◆ Task goal ◆
Using the listing below, copy exactly the lines from the one containing "have hpos : 0 < ‖dualVec Λ k₀‖ := by" to the one containing "by_cases hk1 : ‖dualVec Λ k‖ ≤ 1", both lines included, and no others.

Segment Start: Listed records

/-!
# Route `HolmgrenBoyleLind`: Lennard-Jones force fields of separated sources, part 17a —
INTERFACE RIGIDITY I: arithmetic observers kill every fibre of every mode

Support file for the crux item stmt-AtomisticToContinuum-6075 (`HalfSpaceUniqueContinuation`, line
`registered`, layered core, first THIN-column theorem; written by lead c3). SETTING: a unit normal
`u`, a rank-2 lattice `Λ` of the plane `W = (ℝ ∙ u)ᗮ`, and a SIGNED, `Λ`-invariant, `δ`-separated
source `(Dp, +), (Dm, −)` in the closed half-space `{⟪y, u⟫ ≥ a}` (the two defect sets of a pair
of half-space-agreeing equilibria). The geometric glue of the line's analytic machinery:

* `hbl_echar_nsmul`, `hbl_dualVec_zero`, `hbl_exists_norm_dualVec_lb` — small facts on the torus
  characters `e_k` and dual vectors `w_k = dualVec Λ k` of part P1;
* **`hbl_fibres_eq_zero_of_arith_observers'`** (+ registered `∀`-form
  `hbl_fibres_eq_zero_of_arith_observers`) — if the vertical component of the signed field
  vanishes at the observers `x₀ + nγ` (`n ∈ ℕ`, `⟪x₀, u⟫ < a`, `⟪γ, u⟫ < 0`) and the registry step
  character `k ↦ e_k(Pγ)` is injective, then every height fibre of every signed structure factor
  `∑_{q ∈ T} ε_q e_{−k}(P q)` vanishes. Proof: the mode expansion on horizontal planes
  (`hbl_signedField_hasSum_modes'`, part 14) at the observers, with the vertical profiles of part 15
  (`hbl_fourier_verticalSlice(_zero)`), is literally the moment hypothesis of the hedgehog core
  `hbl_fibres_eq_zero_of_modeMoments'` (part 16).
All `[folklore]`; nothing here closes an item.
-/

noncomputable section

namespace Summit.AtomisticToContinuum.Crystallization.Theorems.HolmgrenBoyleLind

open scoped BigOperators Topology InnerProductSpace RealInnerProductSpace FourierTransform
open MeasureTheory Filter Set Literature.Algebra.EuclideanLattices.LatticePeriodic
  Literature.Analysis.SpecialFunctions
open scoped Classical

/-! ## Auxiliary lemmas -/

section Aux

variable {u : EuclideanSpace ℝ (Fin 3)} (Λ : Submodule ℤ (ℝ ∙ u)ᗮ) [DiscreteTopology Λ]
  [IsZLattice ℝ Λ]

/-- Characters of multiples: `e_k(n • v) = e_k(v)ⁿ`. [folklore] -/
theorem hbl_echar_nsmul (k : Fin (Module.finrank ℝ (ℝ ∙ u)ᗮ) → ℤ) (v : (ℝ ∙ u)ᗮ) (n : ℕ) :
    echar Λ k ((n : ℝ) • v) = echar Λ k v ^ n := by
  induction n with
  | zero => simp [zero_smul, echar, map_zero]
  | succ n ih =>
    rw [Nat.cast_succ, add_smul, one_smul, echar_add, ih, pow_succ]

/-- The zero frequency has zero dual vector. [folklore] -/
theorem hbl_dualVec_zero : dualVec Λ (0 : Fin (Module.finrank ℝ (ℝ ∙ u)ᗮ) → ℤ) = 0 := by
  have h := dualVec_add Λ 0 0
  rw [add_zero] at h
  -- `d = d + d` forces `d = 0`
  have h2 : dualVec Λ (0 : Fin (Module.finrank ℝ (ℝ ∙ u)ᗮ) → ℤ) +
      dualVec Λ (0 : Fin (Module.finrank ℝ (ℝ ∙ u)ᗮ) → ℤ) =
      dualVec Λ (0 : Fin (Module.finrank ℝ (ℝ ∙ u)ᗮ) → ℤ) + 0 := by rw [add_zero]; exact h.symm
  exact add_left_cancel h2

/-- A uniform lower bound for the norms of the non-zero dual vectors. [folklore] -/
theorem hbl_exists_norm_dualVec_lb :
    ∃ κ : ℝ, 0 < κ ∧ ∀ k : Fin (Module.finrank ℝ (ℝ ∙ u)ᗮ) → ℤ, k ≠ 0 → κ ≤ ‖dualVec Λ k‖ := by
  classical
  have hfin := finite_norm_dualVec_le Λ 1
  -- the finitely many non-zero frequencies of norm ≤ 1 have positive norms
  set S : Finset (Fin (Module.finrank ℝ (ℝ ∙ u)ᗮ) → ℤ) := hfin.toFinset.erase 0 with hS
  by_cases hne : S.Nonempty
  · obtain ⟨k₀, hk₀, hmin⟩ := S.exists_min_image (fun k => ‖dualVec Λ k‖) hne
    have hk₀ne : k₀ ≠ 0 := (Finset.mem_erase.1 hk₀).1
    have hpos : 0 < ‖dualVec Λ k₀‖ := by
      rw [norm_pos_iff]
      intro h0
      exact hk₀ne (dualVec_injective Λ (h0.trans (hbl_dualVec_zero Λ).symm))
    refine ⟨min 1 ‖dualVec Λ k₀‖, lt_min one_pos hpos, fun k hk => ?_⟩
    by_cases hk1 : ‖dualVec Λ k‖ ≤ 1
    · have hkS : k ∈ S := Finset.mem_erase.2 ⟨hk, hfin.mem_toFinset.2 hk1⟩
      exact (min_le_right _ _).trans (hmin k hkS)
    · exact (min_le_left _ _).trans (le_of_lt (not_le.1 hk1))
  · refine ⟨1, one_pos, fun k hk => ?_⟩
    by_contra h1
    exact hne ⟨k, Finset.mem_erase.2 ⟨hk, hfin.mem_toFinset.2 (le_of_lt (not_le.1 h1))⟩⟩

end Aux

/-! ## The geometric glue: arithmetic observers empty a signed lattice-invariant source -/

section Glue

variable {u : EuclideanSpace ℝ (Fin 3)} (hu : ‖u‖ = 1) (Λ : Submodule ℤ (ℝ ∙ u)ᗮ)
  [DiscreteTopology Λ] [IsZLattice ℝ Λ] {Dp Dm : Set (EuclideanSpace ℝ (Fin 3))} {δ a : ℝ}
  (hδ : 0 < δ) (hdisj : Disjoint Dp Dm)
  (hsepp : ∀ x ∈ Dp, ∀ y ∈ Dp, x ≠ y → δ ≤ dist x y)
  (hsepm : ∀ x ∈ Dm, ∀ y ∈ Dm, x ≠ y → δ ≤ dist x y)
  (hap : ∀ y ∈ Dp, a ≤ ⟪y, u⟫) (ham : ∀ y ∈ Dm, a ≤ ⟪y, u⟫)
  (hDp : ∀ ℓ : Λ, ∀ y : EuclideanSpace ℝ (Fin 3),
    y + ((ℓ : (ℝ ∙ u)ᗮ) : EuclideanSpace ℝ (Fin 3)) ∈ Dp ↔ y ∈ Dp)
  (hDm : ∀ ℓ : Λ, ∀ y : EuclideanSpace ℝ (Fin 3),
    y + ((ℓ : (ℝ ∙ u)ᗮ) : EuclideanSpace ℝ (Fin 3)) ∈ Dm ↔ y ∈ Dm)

Segment End: Listed records
Segment Start: Listed records

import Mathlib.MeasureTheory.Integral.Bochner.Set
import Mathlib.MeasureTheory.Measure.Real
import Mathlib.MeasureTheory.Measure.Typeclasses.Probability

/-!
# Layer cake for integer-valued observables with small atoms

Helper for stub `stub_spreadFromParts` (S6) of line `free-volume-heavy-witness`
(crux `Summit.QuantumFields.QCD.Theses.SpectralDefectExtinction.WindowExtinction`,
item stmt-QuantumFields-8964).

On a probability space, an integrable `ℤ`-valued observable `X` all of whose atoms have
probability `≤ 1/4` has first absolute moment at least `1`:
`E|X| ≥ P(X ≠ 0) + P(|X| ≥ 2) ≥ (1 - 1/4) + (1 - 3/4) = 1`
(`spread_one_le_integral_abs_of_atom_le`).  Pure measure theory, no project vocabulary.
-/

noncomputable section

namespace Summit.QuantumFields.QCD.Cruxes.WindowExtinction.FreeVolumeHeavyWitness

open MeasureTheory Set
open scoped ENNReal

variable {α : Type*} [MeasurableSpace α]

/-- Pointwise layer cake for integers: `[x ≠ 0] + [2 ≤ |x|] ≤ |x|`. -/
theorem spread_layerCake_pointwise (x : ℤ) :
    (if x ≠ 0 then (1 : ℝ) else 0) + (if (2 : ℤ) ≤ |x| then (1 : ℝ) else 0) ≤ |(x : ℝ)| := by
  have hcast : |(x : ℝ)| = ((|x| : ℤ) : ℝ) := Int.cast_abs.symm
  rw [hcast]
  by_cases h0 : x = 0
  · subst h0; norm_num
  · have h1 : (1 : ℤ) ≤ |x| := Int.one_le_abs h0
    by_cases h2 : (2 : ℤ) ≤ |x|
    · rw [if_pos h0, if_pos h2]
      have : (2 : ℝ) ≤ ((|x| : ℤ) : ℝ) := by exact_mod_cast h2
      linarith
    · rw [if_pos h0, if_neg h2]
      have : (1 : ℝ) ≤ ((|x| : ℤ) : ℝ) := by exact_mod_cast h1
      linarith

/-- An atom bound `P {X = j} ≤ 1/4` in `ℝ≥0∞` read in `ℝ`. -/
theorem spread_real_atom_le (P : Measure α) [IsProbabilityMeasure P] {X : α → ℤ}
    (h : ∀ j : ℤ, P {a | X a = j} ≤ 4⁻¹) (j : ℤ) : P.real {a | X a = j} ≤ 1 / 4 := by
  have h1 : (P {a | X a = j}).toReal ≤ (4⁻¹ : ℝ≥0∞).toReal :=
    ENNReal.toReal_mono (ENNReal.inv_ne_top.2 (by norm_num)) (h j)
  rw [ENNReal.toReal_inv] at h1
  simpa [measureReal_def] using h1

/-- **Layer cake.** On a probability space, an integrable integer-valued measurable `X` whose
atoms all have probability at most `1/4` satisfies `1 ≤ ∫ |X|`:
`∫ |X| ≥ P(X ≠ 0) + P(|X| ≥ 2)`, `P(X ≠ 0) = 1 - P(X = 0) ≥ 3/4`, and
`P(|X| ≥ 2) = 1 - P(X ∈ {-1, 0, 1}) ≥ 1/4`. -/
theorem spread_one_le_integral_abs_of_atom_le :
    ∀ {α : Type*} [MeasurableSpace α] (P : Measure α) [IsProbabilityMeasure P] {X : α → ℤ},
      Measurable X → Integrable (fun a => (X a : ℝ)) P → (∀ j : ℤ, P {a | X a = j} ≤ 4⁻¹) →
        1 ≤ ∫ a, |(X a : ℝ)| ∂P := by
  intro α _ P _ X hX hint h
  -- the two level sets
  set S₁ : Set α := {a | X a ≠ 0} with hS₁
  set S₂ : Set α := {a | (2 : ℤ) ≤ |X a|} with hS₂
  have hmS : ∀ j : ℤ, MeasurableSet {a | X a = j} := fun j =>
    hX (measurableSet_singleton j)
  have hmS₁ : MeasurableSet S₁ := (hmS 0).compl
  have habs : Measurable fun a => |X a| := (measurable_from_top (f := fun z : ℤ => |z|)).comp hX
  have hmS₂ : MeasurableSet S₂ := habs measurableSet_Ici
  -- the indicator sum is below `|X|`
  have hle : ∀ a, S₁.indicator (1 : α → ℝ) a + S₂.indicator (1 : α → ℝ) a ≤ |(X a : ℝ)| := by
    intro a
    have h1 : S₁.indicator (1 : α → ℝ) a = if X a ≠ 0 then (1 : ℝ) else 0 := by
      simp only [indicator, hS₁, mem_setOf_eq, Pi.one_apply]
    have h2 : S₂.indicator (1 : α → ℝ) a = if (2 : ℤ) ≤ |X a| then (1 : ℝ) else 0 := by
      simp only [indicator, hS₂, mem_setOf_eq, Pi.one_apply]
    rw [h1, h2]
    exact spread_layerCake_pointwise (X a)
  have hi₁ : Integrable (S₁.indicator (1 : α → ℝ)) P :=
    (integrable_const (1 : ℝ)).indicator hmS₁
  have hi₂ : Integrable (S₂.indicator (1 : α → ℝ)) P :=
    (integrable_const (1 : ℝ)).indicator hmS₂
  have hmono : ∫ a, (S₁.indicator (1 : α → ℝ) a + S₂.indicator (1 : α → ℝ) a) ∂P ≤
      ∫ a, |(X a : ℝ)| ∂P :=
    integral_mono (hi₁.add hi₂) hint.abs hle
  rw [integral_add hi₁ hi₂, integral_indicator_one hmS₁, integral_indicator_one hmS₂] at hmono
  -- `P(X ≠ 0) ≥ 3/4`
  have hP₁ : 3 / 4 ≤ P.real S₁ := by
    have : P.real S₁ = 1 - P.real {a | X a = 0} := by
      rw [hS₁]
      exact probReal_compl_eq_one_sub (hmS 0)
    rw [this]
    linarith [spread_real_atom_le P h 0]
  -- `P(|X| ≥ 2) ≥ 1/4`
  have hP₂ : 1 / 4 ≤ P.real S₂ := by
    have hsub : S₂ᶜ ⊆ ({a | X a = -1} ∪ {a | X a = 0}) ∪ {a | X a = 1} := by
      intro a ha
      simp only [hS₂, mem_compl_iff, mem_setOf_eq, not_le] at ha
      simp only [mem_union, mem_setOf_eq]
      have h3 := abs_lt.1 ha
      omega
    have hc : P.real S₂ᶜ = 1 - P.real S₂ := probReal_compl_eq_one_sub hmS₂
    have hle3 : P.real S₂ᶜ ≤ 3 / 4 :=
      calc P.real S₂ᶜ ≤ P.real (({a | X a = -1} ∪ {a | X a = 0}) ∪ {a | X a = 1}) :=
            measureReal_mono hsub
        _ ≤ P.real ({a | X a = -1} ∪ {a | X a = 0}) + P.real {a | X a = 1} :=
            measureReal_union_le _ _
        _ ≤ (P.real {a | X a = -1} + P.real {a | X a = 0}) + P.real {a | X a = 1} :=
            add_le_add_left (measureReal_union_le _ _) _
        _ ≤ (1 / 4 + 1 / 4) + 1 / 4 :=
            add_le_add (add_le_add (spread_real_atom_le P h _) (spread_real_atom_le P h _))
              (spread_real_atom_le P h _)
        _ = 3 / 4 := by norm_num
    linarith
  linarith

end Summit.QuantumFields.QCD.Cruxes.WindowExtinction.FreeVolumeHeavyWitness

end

Segment End: Listed records
Segment Start: Listed records

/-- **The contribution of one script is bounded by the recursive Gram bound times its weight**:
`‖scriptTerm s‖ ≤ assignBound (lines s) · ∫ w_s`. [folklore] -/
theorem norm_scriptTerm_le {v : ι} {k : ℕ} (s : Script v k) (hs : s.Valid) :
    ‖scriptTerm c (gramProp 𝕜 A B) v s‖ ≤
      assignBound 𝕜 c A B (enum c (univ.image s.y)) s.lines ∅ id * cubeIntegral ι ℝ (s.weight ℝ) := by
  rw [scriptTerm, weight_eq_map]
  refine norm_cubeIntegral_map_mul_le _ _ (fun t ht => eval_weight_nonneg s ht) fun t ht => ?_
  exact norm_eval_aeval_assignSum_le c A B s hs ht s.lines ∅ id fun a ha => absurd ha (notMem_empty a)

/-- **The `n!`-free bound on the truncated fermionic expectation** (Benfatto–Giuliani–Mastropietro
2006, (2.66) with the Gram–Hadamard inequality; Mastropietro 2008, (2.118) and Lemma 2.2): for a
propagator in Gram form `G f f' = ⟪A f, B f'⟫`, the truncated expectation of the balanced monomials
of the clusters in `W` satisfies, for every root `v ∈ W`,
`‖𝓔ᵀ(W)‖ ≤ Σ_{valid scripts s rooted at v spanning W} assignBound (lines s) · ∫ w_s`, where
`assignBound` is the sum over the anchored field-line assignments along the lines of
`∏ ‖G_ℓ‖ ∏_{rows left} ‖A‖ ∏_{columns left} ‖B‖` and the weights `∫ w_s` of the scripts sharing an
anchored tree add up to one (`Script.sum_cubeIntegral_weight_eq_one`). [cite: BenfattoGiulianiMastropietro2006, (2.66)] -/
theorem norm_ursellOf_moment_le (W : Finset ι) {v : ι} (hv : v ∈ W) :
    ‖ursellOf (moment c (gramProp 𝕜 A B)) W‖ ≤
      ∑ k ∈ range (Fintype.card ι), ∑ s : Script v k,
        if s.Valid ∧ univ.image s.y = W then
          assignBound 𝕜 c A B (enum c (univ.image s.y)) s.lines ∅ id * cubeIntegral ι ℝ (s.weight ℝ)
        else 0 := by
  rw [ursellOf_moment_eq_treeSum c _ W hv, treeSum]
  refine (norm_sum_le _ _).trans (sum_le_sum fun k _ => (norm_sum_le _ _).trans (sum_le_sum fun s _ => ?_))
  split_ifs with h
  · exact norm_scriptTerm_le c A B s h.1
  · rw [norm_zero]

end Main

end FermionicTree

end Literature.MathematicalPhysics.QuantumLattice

Segment End: Listed records

◆ Exercise response ◆
    have hpos : 0 < ‖dualVec Λ k₀‖ := by
      rw [norm_pos_iff]
      intro h0
      exact hk₀ne (dualVec_injective Λ (h0.trans (hbl_dualVec_zero Λ).symm))
    refine ⟨min 1 ‖dualVec Λ k₀‖, lt_min one_pos hpos, fun k hk => ?_⟩
    by_cases hk1 : ‖dualVec Λ k‖ ≤ 1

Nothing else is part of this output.